Con ilusión, partimos el día siete, muy de mañana, como debe comenzar todo viaje. Dejamos atrás los frutales ilerdenses, transitamos la áridas tierras de ceniza aragonesas, para adentramos en la fértil huerta de Navarra y en los extensos campos de vid riojanos y alaveses (hasta estas últimas llega el influjo mimético del fénomeno Guggenheim en la construcción de unas modernas bodegas). Como guardianes de nuestro viaje, fuimos acompañados por batallones de modernos molinos de la ciencia eólica. Por fin, una estrecha garganta es la puerta de entrada a un paisaje ciclópeo, donde las montañas, la piedra y los árboles no parecen tener fin. Estamos en la vertiente oceánica de Euskadi, nuestro destino.

La primera impresión que se tiene del paisaje euskaldún, a juicio de este cronista, es que los vascos han conseguido domesticar el paisaje. Frente al desafío de una orografía que no da respiro, la sucesión de valles y montañas es continua, el esfuerzo de generaciones ha conseguido hacer prosperar la industria humana en esos escasos espacios que la naturaleza le ha permitido. En el ser de Euskadi está la montaña, está la piedra, está el árbol y está el mar, elementos todos ellos que forman parte singular de la cultura vasca.


Veamos un ejemplo. El bosque animado del artista Ibarrola, en el valle de Oma, integra los valores humanos en el tiempo y en los espacios naturales. La obra da vida al bosque, que dialoga con el visitante, en un espacio único para la reflexión y el recogimiento.


Otro ejemplo de la domesticación de la naturaleza es que la especie arbórea dominante en el territorio es foránea, concretamente de California, y es el pino de Monterrey. Junto a los extensos bosques de esta conífera, se alterna ejemplares de las especies autóctonas como el roble, el castaño o el haya. En el sotobosque, gracias a la abundante pluviometría de estos bosques, prosperan los helechos. Un paseo por los bosques vascos nos traen a nosotros, ciudadanos mediterráneos, el recuerdo del bosque primordial que hemos ido perdiendo. Al fondo contemplamos una marea verde y la enormidad de los eucaliptos en el borde de la carretera, en el valle el hombre.

En este sistema de valles cerrados, cada villa, cada pueblo, tiene una marcada personalidad.
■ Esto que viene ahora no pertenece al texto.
import Literature.Dynamics.SymbolicDynamics.DistortionSkeleton
import Mathlib.Tactic.Linarith
import Mathlib.Tactic.Ring
import HarnessLib

/-!
# Following curves through explicit regions of the distortion layer

Curve-tracking lemmas for the gluing construction (Gangloff–Sablik Prop. 31–32): a curve of an
admissible configuration `z` (`IsDelta`, `DistortionLayer.lean`) followed to the right
(`succPerm`)

* only depends on the `↓`-cells of a triangle-shaped region to its lower right
  (`succPerm_pow_local`), and drops by at most one row per column (`succPerm_pow_row_bounds`);
* stays level through columns with no `↓` on its row (`succPerm_pow_level`);
* crossing a **window of parallel climbing chains** (columns `a … a+H` in which the `↓`-cells are
  exactly the diagonals `(a + s, r + s)`, `r ∈ F`) drops by exactly the number of chains that
  started below it, provided the window is long enough (`succPerm_pow_window`): in the diagonal
  coordinate `d = row - s` the curve descends one unit per column and skips the elements of `F`;
* and in a column, the `→`-cell `b` places above `c` is reached by `nxtPerm ^ b`, where the
  number of `→`-cells strictly between is the row distance minus the number of `↓` between
  (`nxtPerm_pow_eq_of_count`); powers of `nxtPerm` are injective (`nxtPerm_zpow_injective`).

## References

* S. Gangloff, M. Sablik, *Quantified block gluing for multidimensional subshifts of finite type:
  aperiodicity and entropy*, J. Anal. Math. 144 (2021), §5.4.2, proofs of Props. 31–32
  (arXiv:1706.01627).
-/

namespace Literature.Dynamics.SymbolicDynamics.Distortion

variable {A B : Type*} {z : ℤ × ℤ → Option A}

/-! ### Row bounds and locality -/

/-- Following a curve `s` columns to the right lands in column `col + s`, at most `s` rows lower.
[cite: GangloffSablik2021, §5.4.1 (arXiv numbering)] -/
theorem succPerm_pow_row_bounds (hz : IsDelta z) (c : RC z) (s : ℕ) :
    ((succPerm hz ^ s) c).1.1 = c.1.1 + s ∧ c.1.2 - s ≤ ((succPerm hz ^ s) c).1.2 ∧
      ((succPerm hz ^ s) c).1.2 ≤ c.1.2 := by
  induction s with
  | zero => simp
  | succ s ih =>
    obtain ⟨h1, h2, h3⟩ := ih
    rw [pow_succ', Equiv.Perm.mul_apply, succPerm_apply]
    have hc := succFun_col hz ((succPerm hz ^ s) c)
    rw [Nat.cast_succ]
    rcases succFun_row hz ((succPerm hz ^ s) c) with hr | hr
    · exact ⟨by rw [hc, h1]; ring, by omega, by omega⟩
    · exact ⟨by rw [hc, h1]; ring, by omega, by omega⟩

/-- **Locality**: two admissible configurations whose `↓`-cells agree on the cells
`(col + t, row - j)`, `1 ≤ t ≤ m`, `0 ≤ j ≤ m`, have the same curve through `(col, row)` for
`m` columns. [cite: GangloffSablik2021, §5.4.2 (arXiv numbering)] -/
theorem succPerm_pow_local {z' : ℤ × ℤ → Option B} (hz : IsDelta z) (hz' : IsDelta z')
    (c : RC z) (c' : RC z') (hcc : c'.1 = c.1) (m : ℕ)
    (hag : ∀ t j : ℤ, c.1.1 < t → t ≤ c.1.1 + m → c.1.2 - m ≤ j → j ≤ c.1.2 →
      (z (t, j) = none ↔ z' (t, j) = none)) :
    ∀ s : ℕ, s ≤ m → ((succPerm hz' ^ s) c').1 = ((succPerm hz ^ s) c).1 := by
  intro s
  induction s with
  | zero => intro; simpa using hcc
  | succ s ih =>
    intro hs
    have he := ih (by omega)
    obtain ⟨h1, h2, h3⟩ := succPerm_pow_row_bounds hz c s
    rw [pow_succ', pow_succ', Equiv.Perm.mul_apply, Equiv.Perm.mul_apply, succPerm_apply,
      succPerm_apply]
    set e := (succPerm hz ^ s) c
    set e' := (succPerm hz' ^ s) c'
    have key := hag (e.1.1 + 1) e.1.2 (by omega) (by omega) (by omega) h3
    by_cases hn : z (e.1.1 + 1, e.1.2) = none
    · rw [succFun_val_of_eq_none hz e hn, succFun_val_of_eq_none hz' e' (by rw [he]; exact key.mp hn),
        he]
    · rw [succFun_val_of_ne_none hz e hn,
        succFun_val_of_ne_none hz' e' (by rw [he]; exact fun h => hn (key.mpr h)), he]

/-! ### Level regions -/

/-- **A curve with no `↓` ahead of it on its row stays level.**
[cite: GangloffSablik2021, §5.4.2 (arXiv numbering), proof of Prop. 31 ("straight")] -/
theorem succPerm_pow_level (hz : IsDelta z) (c : RC z) (m : ℕ)
    (h : ∀ t : ℤ, c.1.1 < t → t ≤ c.1.1 + m → z (t, c.1.2) ≠ none) :
    ∀ s : ℕ, s ≤ m → ((succPerm hz ^ s) c).1 = (c.1.1 + s, c.1.2) := by
  intro s
  induction s with
  | zero => intro; simp
  | succ s ih =>
    intro hs
    have he := ih (by omega)
    rw [pow_succ', Equiv.Perm.mul_apply, succPerm_apply]
    set e := (succPerm hz ^ s) c
    have h1 : e.1.1 = c.1.1 + s := by rw [he]
    have h2 : e.1.2 = c.1.2 := by rw [he]
    rw [succFun_val_of_ne_none hz e (by rw [h1, h2]; exact h _ (by omega) (by omega)), h1, h2,
      Nat.cast_succ]
    ring_nf

/-! ### A window of climbing chains -/

section Window

variable (hz : IsDelta z) (c : RC z) (F : Finset ℤ) (H : ℕ)
  (hwin : ∀ (s : ℕ) (j : ℤ), s ≤ H → (z (c.1.1 + s, j) = none ↔ j - s ∈ F))
include hwin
Las recias villas aforadas medievales mantienen sus tradiciones (el Lehendakari jura su cargo en Gernika, frente a la Casa de Juntas de los territorios históricos) y el orgullo de pertenencia. La tradición de la cuadrilla es reflejo de este sentimiento de pertenecer a un lugar, a un grupo singular. El visitante se siente ajeno a los ritos grupales del vasco (ese peregrinar por las tascas del casco viejo de Donostia o de Bilbo, siempre en grupos de edad y sexo homogéneos y siempre de pie, trastocan nuestro concepto de diversión). Es, a nuestro parecer, un mundo cerrado difícil de penetrar.

Pero no se debe desesperar, nuestro viaje continúa. Otro elemento esencial del paisaje vasco es el mar. A pesar que en la actualidad son más las barcas de recreo que las dedicadas a las pesquerías y las fábricas de conservas cierran sus puertas, el contacto con el mar es esencial para el vasco. Como si de una final de un mundial de fútbol se tratara, las carreras de traineras son seguidas por miles y miles de personas, que jalean a los esforzados remeros que recuerdan la pesca de la ballena de antaño.
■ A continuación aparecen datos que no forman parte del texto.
import Summits.CriticalPhenomena.PercolationContinuityZ3.Theorems.PercNearOneGluingNoHeavyRsw3AnnulusTwoArmCritical
import HarnessLib

/-!
# RSW3 lane (P2, gen 10): a same-`p` SUPERCRITICALITY criterion for `ℤ³` in the lane's vocabulary — near-certain aspect-2
# sponge crossing + near-certain aspect-2 uniqueness zone at ONE scale `N ≥ 10` imply `θ(p) > 0`

builds on p205010 (kernel theorem, internal audit signed; external expert review pending)

Cell `prim-rsw3`, prover seat `prim-rsw3-p2` (gen 10), memo `run/shared/lean/prim/rsw3/P2-RSWLITE.md` §16.
Support file (`--supports stmt-CriticalPhenomena-4575`); no definitions, no named facts, no sorries.

`theta_pos_of_sponge_uniqZone` (EVERY `p`, every `N ≥ 10`; `η = δ^{441}/2`, `δ = 1/(2·((20+1)²+2)·(2·(3²+1)²)^{(20+1)²})`):

  `P_p((boxCross (easyShape 2 (2N)) 0)ᶜ) ≤ η^{100}`  and  `P_p((uniqZone N (2N))ᶜ) ≤ η`   ⟹   `θ(p) > 0`.

I.e. Aizenman's 1997 criterion (ii) ("`[1 - R] + D` too small ⇒ percolation") at ASPECT 2 for bond percolation on `ℤ³`, with the
sponge block `{0..2N} × {0..4N}²` as the crossing input and the uniqueness zone of `Λ(2N) ∖ Λ(N)` as the regularity input: the
square-root trick localises the sponge crossing to a patch of side `⌊(N-1)/2⌋` (`real_compl_cross_le_rpow`) and the localised-source
renormalisation `theta_pos_of_src_uniqZone_criterion` does the rest.  The contrapositive at `p ≤ p_c` (`θ = 0`), combined with the
sponge dichotomy, is how `annulusTwoArmLowerBound` was proved; here the criterion is recorded on its own, as the supercritical companion
of the lane's subcriticality criteria (gen 2 `lt_criticalProb_iff_exists_real_boxCrossing_lt`, gen 9
`lt_criticalProb_iff_exists_real_boxCross_easyShape_three_lt`).  Also `real_compl_boxCross_or_compl_uniqZone_of_le_criticalProb`:
for `p ≤ p_c(ℤ³)` and every `N ≥ 10`, one of the two defects exceeds its threshold.

HONEST PLACEMENT.  Bookkeeping over the gen-10 files; thresholds explicit and astronomically small; the converse ("for `p > p_c` both
defects tend to `0`") is Grimmett–Marstrand-type finite-box uniqueness and is NOT claimed.

References: M. Aizenman, Nucl. Phys. B 485 (1997), §2 criterion (ii) [Aizenman1997]; S. Martineau, V. Tassion, Ann. Probab. 45 (2017),
§3 [MartineauTassion2017]; G. Grimmett, *Percolation* (1999), §7.4 [GrimmettPercolation1999]. [folklore]
-/

noncomputable section

namespace Summit.CriticalPhenomena.PercolationContinuityZ3.Theorems.Rsw3

open MeasureTheory Literature.Probability.LatticeModels Literature.Probability.Percolation
open Literature.Probability.Percolation.KestenZhang Literature.Probability.Percolation.KozmaNitzan SimpleGraph Relation
open Summit.CriticalPhenomena.PercolationContinuityZ3.Theorems.Crossing SurfaceTension

/-- **Same-`p` supercriticality criterion at aspect 2** (bond percolation on `ℤ³`, ANY `p`, any `N ≥ 10`): with
`δ = 1/(2·((20+1)²+2)·(2·(3²+1)²)^{(20+1)²})` and `η = δ^{(20+1)²}/2`, if the aspect-2 sponge block `{0..2N} × {0..4N}²` fails to be
crossed the thin way with probability `≤ η^{100}` and the uniqueness zone of `Λ(2N) ∖ Λ(N)` fails with probability `≤ η`, then `θ(p) > 0`.
[cite: Aizenman1997, §2 criterion (ii)] [cite: MartineauTassion2017, §3.3] -/
theorem theta_pos_of_sponge_uniqZone (p : unitInterval) {N : ℕ} (hN : 10 ≤ N)
    (hsponge : (bondPercolation (zdGraph 3) p).real (boxCross (easyShape 2 (2 * N)) 0)ᶜ ≤
      ((1 / (2 * ((20 + 1) ^ 2 + 2 : ℝ) * (2 * (3 ^ 2 + 1 : ℝ) ^ 2) ^ ((20 + 1) ^ 2))) ^ ((20 + 1) ^ 2) / 2) ^ 100)
    (huniq : (bondPercolation (zdGraph 3) p).real (uniqZone (d := 3) N (2 * N))ᶜ ≤
      (1 / (2 * ((20 + 1) ^ 2 + 2 : ℝ) * (2 * (3 ^ 2 + 1 : ℝ) ^ 2) ^ ((20 + 1) ^ 2))) ^ ((20 + 1) ^ 2) / 2) :
    0 < theta (zdGraph 3) (0 : Site 3) p := by
  classical
  set μ := bondPercolation (zdGraph 3) p with hμ
  set δ : ℝ := 1 / (2 * ((20 + 1) ^ 2 + 2 : ℝ) * (2 * (3 ^ 2 + 1 : ℝ) ^ 2) ^ ((20 + 1) ^ 2)) with hδ
  set η : ℝ := δ ^ ((20 + 1) ^ 2) / 2 with hη
  have hδpos : 0 < δ := by rw [hδ]; positivity
  have hηpos : 0 < η := by rw [hη]; positivity
  set m : ℕ := (N - 1) / 2 with hm
  have hm1 : 2 * m + 1 ≤ N := by omega
  have hm2 : N ≤ 2 * m + 2 := by omega
  -- the localised crossing fails with probability `≤ (η^100)^{1/100} = η`
  have hcross := real_compl_cross_le_rpow p hN
  rw [← hm, ← hμ] at hcross
  have hrpow : (μ.real (boxCross (easyShape 2 (2 * N)) 0)ᶜ) ^ (((10 : ℝ) ^ 2)⁻¹) ≤ η := by
    have h1 : (μ.real (boxCross (easyShape 2 (2 * N)) 0)ᶜ) ^ (((10 : ℝ) ^ 2)⁻¹) ≤ (η ^ 100) ^ (((10 : ℝ) ^ 2)⁻¹) :=
      Real.rpow_le_rpow measureReal_nonneg hsponge (by positivity)
    have h2 : (η ^ 100) ^ (((10 : ℝ) ^ 2)⁻¹) = η := by
      rw [show ((10 : ℝ) ^ 2)⁻¹ = ((100 : ℕ) : ℝ)⁻¹ by norm_num]
      exact Real.pow_rpow_inv_natCast hηpos.le (by norm_num)
    exact h1.trans h2.le
  have hsum : μ.real
        (linked
          (↑(Finset.Icc (![(0 : ℤ), -(9 * (m : ℤ)), -(9 * (m : ℤ))] : Site 3) ![2 * (N : ℤ), 10 * (m : ℤ), 10 * (m : ℤ)]))
          (↑(Finset.Icc (0 : Site 3) ![((0 : ℕ) : ℤ), m, m]))
          (↑(Finset.Icc (![2 * (N : ℤ), -(9 * (m : ℤ)), -(9 * (m : ℤ))] : Site 3)
            ![2 * (N : ℤ), 10 * (m : ℤ), 10 * (m : ℤ)])))ᶜ +
        μ.real (uniqZone (d := 3) N (2 * N))ᶜ ≤ δ ^ ((20 + 1) ^ 2) := by
    have : η + η = δ ^ ((20 + 1) ^ 2) := by rw [hη]; exact add_halves _
    exact (add_le_add (hcross.trans hrpow) huniq).trans this.le
  exact theta_pos_of_src_uniqZone_criterion p hm1 hm2 hsum

/-- **At or below `p_c(ℤ³)` one of the two defects is seen at EVERY scale `N ≥ 10`:** for `p ≤ p_c` (so `θ(p) = 0`, p205010 and
monotonicity), either the sponge block `{0..2N} × {0..4N}²` fails to be crossed with probability `> η^{100}`, or the uniqueness zone of
`Λ(2N) ∖ Λ(N)` fails with probability `> η`.  (At `p = p_c` the sponge dichotomy decides for the second alternative in the quantitative form
`annulusTwoArmLowerBound`.)
builds on p205010 (kernel theorem, internal audit signed; external expert review pending). [cite: Aizenman1997, §2 (criterion (ii) at p ≤ p_c)] -/
theorem real_compl_boxCross_or_compl_uniqZone_of_le_criticalProb (p : unitInterval) (hp : p ≤ criticalProbI 3) {N : ℕ} (hN : 10 ≤ N) :
    ((1 / (2 * ((20 + 1) ^ 2 + 2 : ℝ) * (2 * (3 ^ 2 + 1 : ℝ) ^ 2) ^ ((20 + 1) ^ 2))) ^ ((20 + 1) ^ 2) / 2) ^ 100 <
        (bondPercolation (zdGraph 3) p).real (boxCross (easyShape 2 (2 * N)) 0)ᶜ ∨
      (1 / (2 * ((20 + 1) ^ 2 + 2 : ℝ) * (2 * (3 ^ 2 + 1 : ℝ) ^ 2) ^ ((20 + 1) ^ 2))) ^ ((20 + 1) ^ 2) / 2 <
        (bondPercolation (zdGraph 3) p).real (uniqZone (d := 3) N (2 * N))ᶜ := by
  by_contra h
  push Not at h
  have hθ : 0 < theta (zdGraph 3) (0 : Site 3) p := theta_pos_of_sponge_uniqZone p hN h.1 h.2
  have h0 : theta (zdGraph 3) (0 : Site 3) (criticalProbI 3) = 0 := CSH.percolationContinuity_allDimensions 3 (by norm_num)
  have hmono : theta (zdGraph 3) (0 : Site 3) p ≤ theta (zdGraph 3) (0 : Site 3) (criticalProbI 3) :=
    theta_mono_holds (zdGraph 3) (0 : Site 3) hp
  linarith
La piedra, el hierro y la madera son los otros elementos que definíamos como parte singular de la cultura vasca. Un recorrido pausado por el museo de Bellas Artes de Bilbao, por la recuperada ría que acoge el museo Guggenheim o las casas museo de Oteiza y Chillida, dan idea de la simbiosis de los artistas vascos con estos elementos y su integración en un discurso contemporáneo.

Llega el final de la visita. En estos momentos, después de contemplar este paisaje roturado y mimado por el hombre, me viene a la memoria una reflexión de John Steinbeck realizada en otro viaje que hizo él por la baja California en el verano de 1.941. Decía Steinbeck: “Nosotros hemos dejado nuestra huella en el mundo, pero en realidad no hemos hecho nada que los árboles, el hielo y la erosión, no puedan remover en poco tiempo” (Por el mar de Cortés)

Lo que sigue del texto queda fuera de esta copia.